The facts that illustrate the diverse ways she continually slaved to pick up the pieces and put her career back together are assembled like items pulled from a briefcase and enhanced by musical numbers—oddly without one show-stopper from the score of Bells Are Ringing. It’s nice to hear Burns sing Irving Berlin, Harold Arlen, Harry Warren and Dorothy Fields, but how do you explain nothing by Comden, Green or Jule Styne, who helped to make Holliday famous?

The trio of performers playing a cast of hundreds (Mark Lotito, Andrea Bianchi, Jonathan Spivey) work hard to keep the movement going, but it’s annoying and difficult to keep up with who they are and to what purpose they drop in and out of sequence. The one who plays skirt-chasing Darryl F. Zanuck, head of 20th Century Fox Pictures, one minute, is also a vulgar Harry Cohn, head of Columbia Pictures, the next.

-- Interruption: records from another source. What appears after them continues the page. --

/-! ### The partial trace over a region `S` = `spinPartialTrace` along the inclusion of `Λ∖S` -/

/-- **Entries of the reduced density matrix on `Λ∖S`** (Nielsen–Chuang eq. (2.178) for the split
`𝓗_Λ = 𝓗_S ⊗ 𝓗_{Λ∖S}`): `(tr_S M)_{ts} = Σ_{c : S → Fin q} M_{(c ⊔ t),(c ⊔ s)}`.
[cite: NielsenChuang2010, §2.4.3 eq. (2.178)] -/
theorem spinPartialTrace_subtype_compl_apply (M : Op Λ q) (t s : ↥(Sᶜ) → Fin q) :
    spinPartialTrace (Function.Embedding.subtype (· ∈ Sᶜ)) M t s =
      ∑ c : S → Fin q, M (glueCompl S c t) (glueCompl S c s) := by
  rw [spinPartialTrace_apply, Matrix.trace]
  simp only [Matrix.diag_apply, Matrix.mul_apply, spinEmbed_apply, Function.Embedding.subtype_apply,
    Matrix.single_apply]
  rw [sum_sum_glueCompl S]
  simp only [agree_off_range_subtype_compl_iff, glueCompl_apply_coe_compl, ite_and, ite_mul, one_mul,
    zero_mul, Finset.sum_ite_irrel, Finset.sum_const_zero, Finset.sum_ite_eq, Finset.mem_univ, if_true]

/-- Entries of the tree's normalised partial trace (definitional unfolding):
`partialTraceNormalized S M s t = (dim 𝓗_S)⁻¹ Σ_c M_{(c ⊔ s),(c ⊔ t)}`.
[cite: BravyiHastingsVerstraete2006, arXiv Eq. (2) ff.] -/
theorem partialTraceNormalized_apply (M : Op Λ q) (s t : ↥(Sᶜ) → Fin q) :
    partialTraceNormalized S M s t =
      ((Fintype.card (S → Fin q) : ℂ))⁻¹ * ∑ c : S → Fin q, M (glueCompl S c s) (glueCompl S c t) := rfl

It’s often too sketchy to follow, but never too difficult to concentrate on the voluminous gifts of Burns. In her curly blonde Judy Holliday wig and nasal Born Yesterday accent, she runs the gamut of joy and emotional turbulence—funny, defiant, vulnerable and heartbreaking at the same time. She also sings like a dream. Smart Blonde is a sluggish, highly uneven work in progress, but still worth seeing if you want to discover a dynamic talent on her way to stardom.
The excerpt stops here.